# Cement Gravel at Home Depot



## riggles17 (Jan 4, 2011)

Hey everyone, so I'm looking for gravel for my tank. In the cement aisle at Home Depot where the parging, cement, play sand etc. is they have 3/4" cement gravel which is used for the weeping tile I believe. Is the cement gravel cool for a fish tank?


----------



## Somker (Aug 1, 2012)

id sugest googleing it. i no that you can DIY reef rock using portland cement. as long as its curied properly


----------



## riggles17 (Jan 4, 2011)

It's freshwater so that's why I was wondering.


----------



## Somker (Aug 1, 2012)

i dont see why it would be a problem. iv used rock from Marmora ontario in my freshwater. and river rock gravel. just sit it in viniger for a couple days then fresh water for a little bit and it should be good to go.


----------



## BillD (Jun 5, 2006)

The stones are two big for aquarium use as food and such will sink beneath it.You would want 1/8" or smaller.


----------



## Somker (Aug 1, 2012)

that makes alot of sense. you dont want food settling to the bottom were it will cause a nitrate spike.


----------



## bob123 (Dec 31, 2009)

Check to see if the stone is limestone, which could change the ph of your water and may not be acceptable to the fish your keeping.


----------



## Somker (Aug 1, 2012)

would curing limstone not change that.


----------



## Fishfur (Mar 4, 2012)

If it's limestone, which is very, very common in Ontario, it will leach calcium constantly into the water and affect your water chemistry. Vinegar does work, but it's slow to act on some rocks.. I've had a few that did not react to vinegar, but they did react to CLR. So I prefer to use CLR because it's a stronger acid.

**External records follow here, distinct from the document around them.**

import Summits.BirchSwinnertonDyer.BirchSwinnertonDyer.Theorems.ResidualThetaTransportAtTwoThetaLayerLambdaCongruenceAtTwoCruxOfCuspSpan
import Summits.BirchSwinnertonDyer.BirchSwinnertonDyer.Theorems.ResidualThetaTransportAtTwoSignedMuVanishingAtTwoPlusAnalyticChild
import HarnessLib

/-!
# Route `ResidualThetaTransportAtTwo`: ONE per-curve research node for BOTH supersingular-at-2 cruxes — (μ-W₀)/(PR₂)
# «the undepleted plus symbol of `W`'s newform is `2`-adically maximal at a `2`-power cusp of some even layer» gives crux Kan⁺
# `ThetaLayerLambdaCongruenceAtTwo` (stmt-BirchSwinnertonDyer-20688, with the plus-line facts + Deligne) AND crux Kμ⁺'s analytic child
# `SignedMuAnalyticAtTwoPlus` (stmt-BirchSwinnertonDyer-21437, with Abbes–Ullmo) — width seat bsd-wall-rtt-p3-w3 g4
# (`--supports stmt-BirchSwinnertonDyer-20688 --as helper`; closes nothing)

HONEST FRAMING. THEOREMS ONLY (compositions); every research / Literature input is an explicit hypothesis; nothing about any curve or
form is asserted; BSD is not proved by this.

* `flatMuZeroAtTwo_of_undepletedMax` — (PR₂) on the habitat⁺ ⟹ Kμ⁺'s registered stub statement FLAT («`2 ∤ L⁻` for every Pollack
  pair of the newform of every habitat⁺ curve», the binder `hflat` of `Theorems.signedMuAnalyticAtTwoPlus_of_abbesUllmo_of_flatMuZero`,
  verbatim) — from `flatAtTwo_of_undepletedMax` (`…CruxOfCuspSpan`, p610964).
* `signedMuAnalyticAtTwoPlus_of_abbesUllmo_of_undepletedMax` — Abbes–Ullmo Thm A (named fact) + (PR₂) ⟹ the crux child
  `SignedMuAnalyticAtTwoPlus` (21437) BY NAME.
* `thetaLayerLambdaCongruence_and_signedMuAnalytic_of_facts_undepletedMax` — the plus-line facts + Deligne + Abbes–Ullmo + (PR₂) ⟹
  Kan⁺ ∧ (Kμ⁺ analytic child), both BY NAME: the single conjecture-grade statement (PR₂) (= (μ-W₀), the registered research stub of
  line `birth`, skeleton v11; implied by `SignedMuAtTwo.CuspSpanEvenAtTwo N_W`, p609376) is what separates BOTH cruxes from print.

References: [Pollack2003] Conj. 6.3, Prop. 6.18; [AbbesUllmo1996] Thm. A; [PollackWeston2011MT] Rem. 4.2.
-/

noncomputable section

-- justification: the `Summit.BirchSwinnertonDyer.BirchSwinnertonDyer.…` path repeats a component (route-file convention)
set_option linter.dupNamespace false

open Literature.NumberTheory.EllipticCurves Literature.NumberTheory.EllipticCurves.ModularForms
  Summit.BirchSwinnertonDyer.Rank1Residual.Supersingular

namespace Summit.BirchSwinnertonDyer.BirchSwinnertonDyer.Theorems.ThetaLayerLambdaCongruenceAtTwo

/-- **(PR₂) on the habitat⁺ ⟹ FLAT** (Kμ⁺'s stub statement, verbatim binder of `Theorems.signedMuAnalyticAtTwoPlus_of_abbesUllmo_of_flatMuZero`):
`2 ∤ L⁻` for every Pollack pair of the newform of every habitat⁺ curve. [cite: Pollack2003, Conj. 6.3 and Prop. 6.18] -/
theorem flatMuZeroAtTwo_of_undepletedMax
    (hPR : ∀ (W : WeierstrassCurve ℚ) [W.IsElliptic] [W.IsGloballyMinimal], ¬ W.HasCM → W.analyticRank = 0 → Literature.NumberTheory.EllipticCurves.Rank1Residual.GoodSS W 2 → W.frobeniusTrace 2 = 0 → W.Δ < 0 → ∀ [NeZero (W.conductorNorm ℤ)] (f : CuspForm (CongruenceSubgroup.Gamma0 (W.conductorNorm ℤ)) 2), Literature.NumberTheory.EllipticCurves.ModularForms.IsNewformOf W f → ∃ n₁ : ℕ, Even n₁ ∧ ∃ s : ZMod (2 ^ n₁), ∀ r : ℚ, ‖algebraMap ℚ (PadicAlgCl 2) (ratPlusSymbol f r)‖ ≤ ‖algebraMap ℚ (PadicAlgCl 2) (ratPlusSymbol f ((((Literature.NumberTheory.EllipticCurves.cyclotomicGenerator 2 : ZMod (2 ^ (n₁ + 2))) ^ s.val).val : ℚ) / (2 : ℚ) ^ (n₁ + 2)))‖) :
    ∀ (W : WeierstrassCurve ℚ) [W.IsElliptic] [W.IsGloballyMinimal], ¬ W.HasCM →
      W.analyticRank = 0 → Literature.NumberTheory.EllipticCurves.Rank1Residual.GoodSS W 2 → W.frobeniusTrace 2 = 0 → W.Δ < 0 →
      ∀ [NeZero (W.conductorNorm ℤ)] (f : CuspForm (CongruenceSubgroup.Gamma0 (W.conductorNorm ℤ)) 2), IsNewformOf W f →
      ∀ (Lplus Lminus : IwasawaAlgebra 2), IsPollackPair f 2 Lplus Lminus → ¬ PowerSeries.C (2 : ℤ_[2]) ∣ Lminus := by
  intro W _ _ hcm hr hss ha hΔ _ f hf
  exact flatAtTwo_of_undepletedMax hf (hPR W hcm hr hss ha hΔ f hf)

/-- **Abbes–Ullmo + (PR₂) ⟹ crux Kμ⁺'s analytic child `SignedMuAnalyticAtTwoPlus` (stmt-BirchSwinnertonDyer-21437) BY NAME**
(`Theorems.signedMuAnalyticAtTwoPlus_of_abbesUllmo_of_flatMuZero` ∘ `flatMuZeroAtTwo_of_undepletedMax`).  Conditional on the
named fact (Abbes–Ullmo 1996 Thm A) and on the conjecture-grade (PR₂); BSD is not proved by this. [cite: AbbesUllmo1996, Thm. A]
[cite: Pollack2003, Prop. 6.18] -/
theorem signedMuAnalyticAtTwoPlus_of_abbesUllmo_of_undepletedMax
    (hAU : abbesUllmo_not_dvd_maninConstant_of_not_dvd_level)
    (hPR : ∀ (W : WeierstrassCurve ℚ) [W.IsElliptic] [W.IsGloballyMinimal], ¬ W.HasCM → W.analyticRank = 0 → Literature.NumberTheory.EllipticCurves.Rank1Residual.GoodSS W 2 → W.frobeniusTrace 2 = 0 → W.Δ < 0 → ∀ [NeZero (W.conductorNorm ℤ)] (f : CuspForm (CongruenceSubgroup.Gamma0 (W.conductorNorm ℤ)) 2), Literature.NumberTheory.EllipticCurves.ModularForms.IsNewformOf W f → ∃ n₁ : ℕ, Even n₁ ∧ ∃ s : ZMod (2 ^ n₁), ∀ r : ℚ, ‖algebraMap ℚ (PadicAlgCl 2) (ratPlusSymbol f r)‖ ≤ ‖algebraMap ℚ (PadicAlgCl 2) (ratPlusSymbol f ((((Literature.NumberTheory.EllipticCurves.cyclotomicGenerator 2 : ZMod (2 ^ (n₁ + 2))) ^ s.val).val : ℚ) / (2 : ℚ) ^ (n₁ + 2)))‖) :
    Summit.BirchSwinnertonDyer.BirchSwinnertonDyer.Theses.ResidualThetaTransportAtTwo.SignedMuAnalyticAtTwoPlus :=
  Summit.BirchSwinnertonDyer.BirchSwinnertonDyer.Theorems.signedMuAnalyticAtTwoPlus_of_abbesUllmo_of_flatMuZero hAU
    (flatMuZeroAtTwo_of_undepletedMax hPR)

/-- **ONE conjecture-grade node for both cruxes.**  The six plus-line facts + Deligne + Abbes–Ullmo (all printed, by name) + (PR₂) ⟹
crux Kan⁺ `ThetaLayerLambdaCongruenceAtTwo` (20688) ∧ crux Kμ⁺'s analytic child `SignedMuAnalyticAtTwoPlus` (21437), BOTH BY NAME.
BSD is not proved by this. [cite: Pollack2003, Conj. 6.3] [cite: AbbesUllmo1996, Thm. A] [cite: PollackWeston2011MT, Rem. 4.2.1] -/
theorem thetaLayerLambdaCongruence_and_signedMuAnalytic_of_facts_undepletedMax
    (hES : eichlerShimura_depletedOptimalQuotient_periodLattice_of_dvd)
    (hF : WeierstrassCurve.isIsogenous_iff_frobeniusTrace_eq) (hMK : mazurKenku_exists_cyclic_isogeny)
    (hSD : heckeSelfDual_torsionBy_J0) (hBz : buzzard2000_multiplicityOne_gamma0)
    (hSe : serre1972_supersingular_decompositionSubgroup_image)
    (hD : Deligne1974_heckeT_eigenvalue_norm_le) (hAU : abbesUllmo_not_dvd_maninConstant_of_not_dvd_level)
    (hPR : ∀ (W : WeierstrassCurve ℚ) [W.IsElliptic] [W.IsGloballyMinimal], ¬ W.HasCM → W.analyticRank = 0 → Literature.NumberTheory.EllipticCurves.Rank1Residual.GoodSS W 2 → W.frobeniusTrace 2 = 0 → W.Δ < 0 → ∀ [NeZero (W.conductorNorm ℤ)] (f : CuspForm (CongruenceSubgroup.Gamma0 (W.conductorNorm ℤ)) 2), Literature.NumberTheory.EllipticCurves.ModularForms.IsNewformOf W f → ∃ n₁ : ℕ, Even n₁ ∧ ∃ s : ZMod (2 ^ n₁), ∀ r : ℚ, ‖algebraMap ℚ (PadicAlgCl 2) (ratPlusSymbol f r)‖ ≤ ‖algebraMap ℚ (PadicAlgCl 2) (ratPlusSymbol f ((((Literature.NumberTheory.EllipticCurves.cyclotomicGenerator 2 : ZMod (2 ^ (n₁ + 2))) ^ s.val).val : ℚ) / (2 : ℚ) ^ (n₁ + 2)))‖) :
    Summit.BirchSwinnertonDyer.BirchSwinnertonDyer.Theses.ResidualThetaTransportAtTwo.ThetaLayerLambdaCongruenceAtTwo ∧
      Summit.BirchSwinnertonDyer.BirchSwinnertonDyer.Theses.ResidualThetaTransportAtTwo.SignedMuAnalyticAtTwoPlus :=
  ⟨thetaLayerLambdaCongruenceAtTwo_of_facts_undepletedMax_deligne hES hF hMK hSD hBz hSe hPR hD,
    signedMuAnalyticAtTwoPlus_of_abbesUllmo_of_undepletedMax hAU hPR⟩

end Summit.BirchSwinnertonDyer.BirchSwinnertonDyer.Theorems.ThetaLayerLambdaCongruenceAtTwo

end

Drip a little CLR onto the rock or stone you want to test, or put a bit in a bowl and put the rock in the bowl. If you get foaming or bubbles, it's got a lot of calcium in it and is probably a limestone. It's not suitable for most FW tanks, with the exception of those for cichlids who need very hard water. Btw, marble is also a form of limestone. So marble chips sold for landscaping are not useful for a general substrate either. I've even tested a few different sands, the ones for mixing with concrete, using CLR and so far, all of them have foamed up like crazy, meaning they are full of calcium. The one sand I've yet to test is the stuff they sell for play sand.. don't know if it's calcium based or not. But five different sources I tried around the GTA, for coarse builders or concrete sand, all tested pretty high for calcium. Might be handy for my brackish tank when I get it set up, but no good for planted tanks or most FW fish.


----------



## Somker (Aug 1, 2012)

most play sand is silica based and should not fizz. however because of the desinge of the sand its not good for sand sifting critters its sharp edged could harm them. it does however promote diatomic growth.


----------



## Fishfur (Mar 4, 2012)

That's interesting.. I've seen that silica sand they sell for marine aquariums, love the way it looks but I know it's not good for FW.. but I thought the play sand was supposed to be fairly soft ? I guess it's more about the shape of the particles than the size of them. Might feel soft to us, but to a fish, might feel like 40 grit sandpaper !


----------



## Somker (Aug 1, 2012)

exactly, its like crushed coral larger pieces not good for burrowing critters


----------



## BillD (Jun 5, 2006)

Most play sand is fine beach sand.I think it is too fine for aquarium use, but many would disagree. Silica sand is fine for freshwater, and is available in coarser grain sizes.


----------



## Mlevi (Jan 28, 2012)

BillD said:


> Most play sand is fine beach sand.I think it is too fine for aquarium use, but many would disagree. Silica sand is fine for freshwater, and is available in coarser grain sizes.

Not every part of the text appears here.